Surgutneftegas () is a Russian oil and gas company created by merging several previously state-owned companies owning large oil and gas reserves in Western Siberia. The company's headquarters are located in Surgut, Khanty-Mansi Autonomous Okrug. In the 2020 Forbes Global 2000, Surgutneftgas was ranked as the 251st -largest public company in the world.

Surgutneftegas includes a large oil refinery in Kirishi, Leningrad Oblast, operated by the Kirishinefteorgsintez subsidiary. The company is also engaged in fuel retail activities in north-west Russia by cooperating with the Petersburg Fuel Company. Surgutneftegas is also a shareholder of Oneximbank (Объединённый экспортно-импортный банк).
From the beginning Surgutneftegas has been led by president and director general Vladimir Bogdanov, who had run the Surgut oil fields since 1983.

History
Surgutneftegas was created in 1993 as a joint stock company. In 1995, the company won a tender for huge oil fields in the Khanty–Mansi Autonomous Okrug. The company also gained permission to build an export terminal in the Batareynaya Bay of the Gulf of Finland and a pipeline between it and the Kirishi refinery.

Surgutneftegas was widely believed to be behind Baikalfinansgrup which acquired YUKOS' main oil production facility Yuganskneftegaz at a controversial auction in 2004.

Operations
Surgutneftegas is the leading oil supplier to Belarus, accounting in 2006 for some 30% of the total deliveries. The company also developed its foreign contacts, including talks with Iran, Libya and pre-war Iraq on taking part in oil extraction projects.

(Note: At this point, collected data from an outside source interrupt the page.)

import Summits.CriticalPhenomena.Ising3D.ExclusionSentencesAlg

/-!
# Rule R3 for family `ALG`: a complete exception list settles every sub-interval (no re-scan)

SCOPE.md §3 (pub-ising3x, recog-1).  `ExclusionSentencesAlg.lean` certifies, per certified interval
`[a, b]` and degree `d`, that every member of `algFamily d H` in `[a, b]` is a root of a LISTED integer
polynomial (`algExcluded_sound`; the list is cumulative over the degrees).  Phase 1 certifies a ladder
of nested intervals for the same datum; the `LIN` and `TRG` tables already have refinement lemmas
(`not_mem_linFamily_of_refine`, gen 5; `trgFull_listed_of_refine`, gen 6) so that the second rung costs
no table re-scan.  This file is the `ALG` analogue:

* `algRefine a' b' depth ex ex' : Bool` — every polynomial of `ex` is either kept in `ex'` or has no
  root on `[a', b']` by the kernel's own bisection sign test `exclTest` (`ExclusionSentencesAlgCore`),
  on the scaled integer interval `[a'.num · b'.den, b'.num · a'.den] / (a'.den · b'.den)`; `0 ≤ a'`.
* **`alg_listed_of_refine`** (generic in the covered set `S`): coverage of `S ∩ [a, b]` by `ex` +
  `[a', b'] ⊆ [a, b]` + `algRefine a' b' depth ex ex' = true` ⇒ coverage of `S ∩ [a', b']` by `ex'`;
  `alg_listed_of_algExcluded_refine` (from an `algExcluded` theorem), `not_mem_algFamily_of_refine`
  (`ex' = []`), bridges `sigma/eps_alg_covered_of_isingEnclosure_refine`.
* Synthetic instance (golden ratio, no 3D digit): on `[0.6180, 0.6181]` the complete list `goldenEx`
  (34 polynomials: 33 rationals of height `≤ 1024` and `X² + X − 1`; degrees 1–4 at the table heights
  `1024/64/12/6`), refined to `[0.61803, 0.61804]`: `goldenSubEx` = the five polynomials
  `377X − 233, 610X − 377, 843X − 521, 987X − 610, X² + X − 1` — exactly the list the direct scan of
  the narrow window gives (gen 4's example; re-decided here: `golden_sub_direct_d1/d2`).

Twin: `HOME/pub-ising3x-recog-1/lean/tools/alg_refine.py` (imports the landed `alg_exceptions.py`;
`ex'` := the polynomials `exclTest` does not discharge, each classified member / near-miss by exact
Sturm).  `decide +kernel` only; no `native_decide`; no new axioms.  Framing: lottery ticket; floor =
tightest certified 3D Ising CFT bounds; no exact-solution claim without a proof.
-/

namespace Summit.CriticalPhenomena.Ising3D

open Literature.MathematicalPhysics.QuantumFieldTheory.ConformalBootstrap3D

/-! ### The refinement checker and its soundness -/

/-- `algRefine a' b' depth ex ex'`: `0 ≤ a'` and every polynomial `q ∈ ex` is listed in `ex'` or is
root-free on `[a', b']` by `exclTest q depth` on the scaled integer interval. -/
def algRefine (a' b' : ℚ) (depth : ℕ) (ex ex' : List (List ℤ)) : Bool :=
  decide (0 ≤ a') &&
    ex.all fun q => decide (q ∈ ex') ||
      exclTest q depth (a'.num * b'.den) (b'.num * a'.den) ((a'.den : ℤ) * b'.den)

/-- **Rule R3 for `ALG` (generic).** If every `x ∈ S ∩ [a, b]` is a root of a polynomial of `ex`,
`[a', b'] ⊆ [a, b]` and `algRefine a' b' depth ex ex' = true`, then every `x ∈ S ∩ [a', b']` is a root
of a polynomial of `ex'`. -/
theorem alg_listed_of_refine {S : Set ℝ} {a b a' b' : ℚ} {ex ex' : List (List ℤ)} {depth : ℕ}
    (hcov : ∀ ⦃x : ℝ⦄, (a : ℝ) ≤ x ∧ x ≤ b → x ∈ S → ∃ q ∈ ex, evalL q x = 0) (ha : a ≤ a')
    (hb : b' ≤ b) (h : algRefine a' b' depth ex ex' = true) {x : ℝ} (hx : (a' : ℝ) ≤ x ∧ x ≤ b')
    (hmem : x ∈ S) : ∃ q ∈ ex', evalL q x = 0 := by
  simp only [algRefine, Bool.and_eq_true, decide_eq_true_eq, List.all_eq_true, Bool.or_eq_true] at h
  obtain ⟨ha', hall⟩ := h
  have hx' : (a : ℝ) ≤ x ∧ x ≤ b :=
    ⟨le_trans (by exact_mod_cast ha) hx.1, le_trans hx.2 (by exact_mod_cast hb)⟩
  obtain ⟨q, hq, hq0⟩ := hcov hx' hmem
  rcases hall q hq with hq' | hexcl
  · exact ⟨q, hq', hq0⟩
  · exfalso
    have hM : (0 : ℤ) < (a'.den : ℤ) * b'.den := by
      exact_mod_cast Nat.mul_pos a'.den_pos b'.den_pos
    have hLO : (0 : ℤ) ≤ a'.num * b'.den :=
      mul_nonneg (Rat.num_nonneg.mpr ha') (Int.natCast_nonneg _)
    have hprod : (0 : ℝ) ≤ (a'.den : ℝ) * b'.den := by positivity
    have hlo : ((a'.num * b'.den : ℤ) : ℝ) ≤ x * (((a'.den : ℤ) * b'.den : ℤ) : ℝ) := by
      push_cast; rw [← ratCast_mul_den a']
      calc (a' : ℝ) * a'.den * b'.den = a' * (a'.den * b'.den) := by ring
        _ ≤ x * (a'.den * b'.den) := mul_le_mul_of_nonneg_right hx.1 hprod
    have hhi : x * (((a'.den : ℤ) * b'.den : ℤ) : ℝ) ≤ ((b'.num * a'.den : ℤ) : ℝ) := by
      push_cast; rw [← ratCast_mul_den b']
      calc x * ((a'.den : ℝ) * b'.den) ≤ b' * (a'.den * b'.den) :=
            mul_le_mul_of_nonneg_right hx.2 hprod
        _ = (b' : ℝ) * b'.den * a'.den := by ring
    exact exclTest_sound q depth hexcl hLO hM hlo hhi hq0

/-- Rule R3 from an `algExcluded` theorem of the wide interval. -/
theorem alg_listed_of_algExcluded_refine {d H : ℕ} {a b a' b' : ℚ} {depth fuel depth' : ℕ}
    {ex ex' : List (List ℤ)} (h : algExcluded d H a b depth fuel ex = true) (ha : a ≤ a')
    (hb : b' ≤ b) (hr : algRefine a' b' depth' ex ex' = true) {x : ℝ} (hx : (a' : ℝ) ≤ x ∧ x ≤ b')
    (hmem : x ∈ algFamily d H) : ∃ q ∈ ex', evalL q x = 0 :=
  alg_listed_of_refine (S := algFamily d H) (fun _ hx' hm => algExcluded_sound h hx' hm) ha hb hr hx
    hmem

/-- Empty refined list: no member of `algFamily d H` in the sub-interval. -/
theorem not_mem_algFamily_of_refine {d H : ℕ} {a b a' b' : ℚ} {depth fuel depth' : ℕ}
    {ex : List (List ℤ)} (h : algExcluded d H a b depth fuel ex = true) (ha : a ≤ a') (hb : b' ≤ b)
    (hr : algRefine a' b' depth' ex [] = true) {x : ℝ} (hx : (a' : ℝ) ≤ x ∧ x ≤ b') :
    x ∉ algFamily d H := fun hmem => by
  obtain ⟨q, hq, _⟩ := alg_listed_of_algExcluded_refine h ha hb hr hx hmem
  simp at hq

/-! ### Bridges from the floor's statement (refined rung) -/

/-- **ALG sentence for `Δ_σ` on a refined rung.** Under `IsingEnclosure W R` with the
`Δ_σ`-projection of `R` inside the SUB-interval `[a', b']` of a wide interval `[a, b]` carrying
`algExcluded d H a b … ex = true`, and `algRefine a' b' depth' ex ex' = true`: an algebraic `Δ_σ` of
degree `d`, height `≤ H` is a root of a polynomial of the refined list `ex'`. -/
theorem sigma_alg_covered_of_isingEnclosure_refine {W R : Set (ℝ × ℝ)} (h : IsingEnclosure W R)
    {a b a' b' : ℚ} (hR : ∀ q ∈ R, (a' : ℝ) ≤ q.1 ∧ q.1 ≤ b') {d H depth fuel depth' : ℕ}
    {ex ex' : List (List ℤ)} (hx : algExcluded d H a b depth fuel ex = true) (ha : a ≤ a')
    (hb : b' ≤ b) (hr : algRefine a' b' depth' ex ex' = true) (D : SigmaEpsilonData)
    (hD : D.SatisfiesBootstrapAxioms) (hW : (D.Δσ, D.Δε) ∈ W) (hmem : D.Δσ ∈ algFamily d H) :
    ∃ q ∈ ex', evalL q D.Δσ = 0 :=
  alg_listed_of_algExcluded_refine hx ha hb hr (hR _ (h D hD hW)) hmem

/-- **ALG sentence for `Δ_ε` on a refined rung.** -/
theorem eps_alg_covered_of_isingEnclosure_refine {W R : Set (ℝ × ℝ)} (h : IsingEnclosure W R)
    {a b a' b' : ℚ} (hR : ∀ q ∈ R, (a' : ℝ) ≤ q.2 ∧ q.2 ≤ b') {d H depth fuel depth' : ℕ}
    {ex ex' : List (List ℤ)} (hx : algExcluded d H a b depth fuel ex = true) (ha : a ≤ a')
    (hb : b' ≤ b) (hr : algRefine a' b' depth' ex ex' = true) (D : SigmaEpsilonData)
    (hD : D.SatisfiesBootstrapAxioms) (hW : (D.Δσ, D.Δε) ∈ W) (hmem : D.Δε ∈ algFamily d H) :
    ∃ q ∈ ex', evalL q D.Δε = 0 :=
  alg_listed_of_algExcluded_refine hx ha hb hr (hR _ (h D hD hW)) hmem

/-! ### Synthetic instance: the golden-ratio windows (no 3D digit) -/

/-- Complete `ALG` exception list of the WIDE window `[0.6180, 0.6181]`, cumulative over degrees
`1…4` at the table heights `1024, 64, 12, 6` (twin `alg_exceptions.py`): the 33 rationals of height
`≤ 1024` inside (as `den·X − num`) and `X² + X − 1` (root `(√5 − 1)/2`). -/
def goldenEx : List (List ℤ) :=
  [[-89, 144], [-123, 199], [-144, 233], [-199, 322], [-212, 343], [-233, 377], [-254, 411],
    [-301, 487], [-309, 500], [-322, 521], [-335, 542], [-343, 555], [-377, 610], [-390, 631],
    [-403, 652], [-411, 665], [-453, 733], [-458, 741], [-479, 775], [-487, 788], [-500, 809],
    [-513, 830], [-521, 843], [-526, 851], [-542, 877], [-547, 885], [-555, 898], [-563, 911],
    [-568, 919], [-581, 940], [-589, 953], [-610, 987], [-631, 1021], [-1, 1, 1]]

/-- Wide window, degree 1, height `≤ 1024`. -/
theorem golden_alg_d1 : algExcluded 1 1024 (309 / 500) (6181 / 10000) 6 6 goldenEx = true := by
  decide +kernel

/-- Wide window, degree 2, height `≤ 64`. -/
theorem golden_alg_d2 : algExcluded 2 64 (309 / 500) (6181 / 10000) 6 6 goldenEx = true := by
  decide +kernel

/-- Wide window, degree 3, height `≤ 12`. -/
theorem golden_alg_d3 : algExcluded 3 12 (309 / 500) (6181 / 10000) 6 6 goldenEx = true := by
  decide +kernel

/-- Wide window, degree 4, height `≤ 6`. -/
theorem golden_alg_d4 : algExcluded 4 6 (309 / 500) (6181 / 10000) 6 6 goldenEx = true := by
  decide +kernel

/-- The refined list on the NARROW window `[0.61803, 0.61804]`: the five polynomials the bisection sign
test (depth 8) does not discharge there — `377X − 233`, `610X − 377`, `843X − 521`, `987X − 610`,
`X² + X − 1` (all genuine members; twin `alg_refine.py`). -/
def goldenSubEx : List (List ℤ) :=
  [[-233, 377], [-377, 610], [-521, 843], [-610, 987], [-1, 1, 1]]

/-- Rule R3 check: every polynomial of `goldenEx` is kept in `goldenSubEx` or is root-free on the narrow
window. -/
theorem golden_refine :
    algRefine (61803 / 100000) (61804 / 100000) 8 goldenEx goldenSubEx = true := by
  decide +kernel

/-- Narrow window by refinement, degree 2: a quadratic irrational of height `≤ 64` (or a rational of
height `≤ 1024`, degree 1 — `golden_sub_alg_d1_refined`) in `[0.61803, 0.61804]` is a root of one of the
five listed polynomials; no table re-scan. -/
theorem golden_sub_alg_d2_refined {x : ℝ} (hx : ((61803 / 100000 : ℚ) : ℝ) ≤ x ∧
      x ≤ ((61804 / 100000 : ℚ) : ℝ)) (hmem : x ∈ algFamily 2 64) :
    ∃ q ∈ goldenSubEx, evalL q x = 0 :=
  alg_listed_of_algExcluded_refine golden_alg_d2 (by norm_num) (by norm_num) golden_refine hx hmem

/-- The same for degree 1 (rationals of height `≤ 1024`). -/
theorem golden_sub_alg_d1_refined {x : ℝ} (hx : ((61803 / 100000 : ℚ) : ℝ) ≤ x ∧
      x ≤ ((61804 / 100000 : ℚ) : ℝ)) (hmem : x ∈ algFamily 1 1024) :
    ∃ q ∈ goldenSubEx, evalL q x = 0 :=
  alg_listed_of_algExcluded_refine golden_alg_d1 (by norm_num) (by norm_num) golden_refine hx hmem

/-- Consistency with the direct scan of the narrow window (gen 4's example list): `goldenSubEx` is a
complete list there for degree 1 … -/
theorem golden_sub_direct_d1 :
    algExcluded 1 1024 (61803 / 100000) (61804 / 100000) 6 6 goldenSubEx = true := by
  decide +kernel

/-- … and for degree 2. -/
theorem golden_sub_direct_d2 :
    algExcluded 2 64 (61803 / 100000) (61804 / 100000) 6 6 goldenSubEx = true := by
  decide +kernel

/-- Non-vacuity of the refinement check: dropping `X² + X − 1` from the refined list fails it (the sign
test cannot discharge a polynomial that vanishes inside the window). -/
theorem golden_refine_minimal :
    algRefine (61803 / 100000) (61804 / 100000) 8 goldenEx (goldenSubEx.take 4) = false := by
  decide +kernel

end Summit.CriticalPhenomena.Ising3D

According to the Hoover company review, Surgutneftegas employs more than 82,000 people and made $24 billion sales in 2007.

Kirish Oil Refinery

Construction of the Kirishi Oil Refinery was launched in 1961 in the town of Kirishi, Leningrad Region. The first phase of the refinery was commissioned in March 1966. The refinery was designed to cover the fuel needs of the north-western region of the Soviet Union. The conversion level of the refinery was not very deep, with a high degree of masut (residue) production. The latter was also delivered to the Baltic states, Belarus, and Ukraine.

In 1980 the plant was reconstructed and started diesel hydrotreating unit with capacity of two million tonnes per year. The main fractionation tower K-5 weighing 335.2 tons, diameter of 5 m and a length of 62 m was delivered by "Spetstyazhavtotrans" from the factory "Dzerzhinskhimmash".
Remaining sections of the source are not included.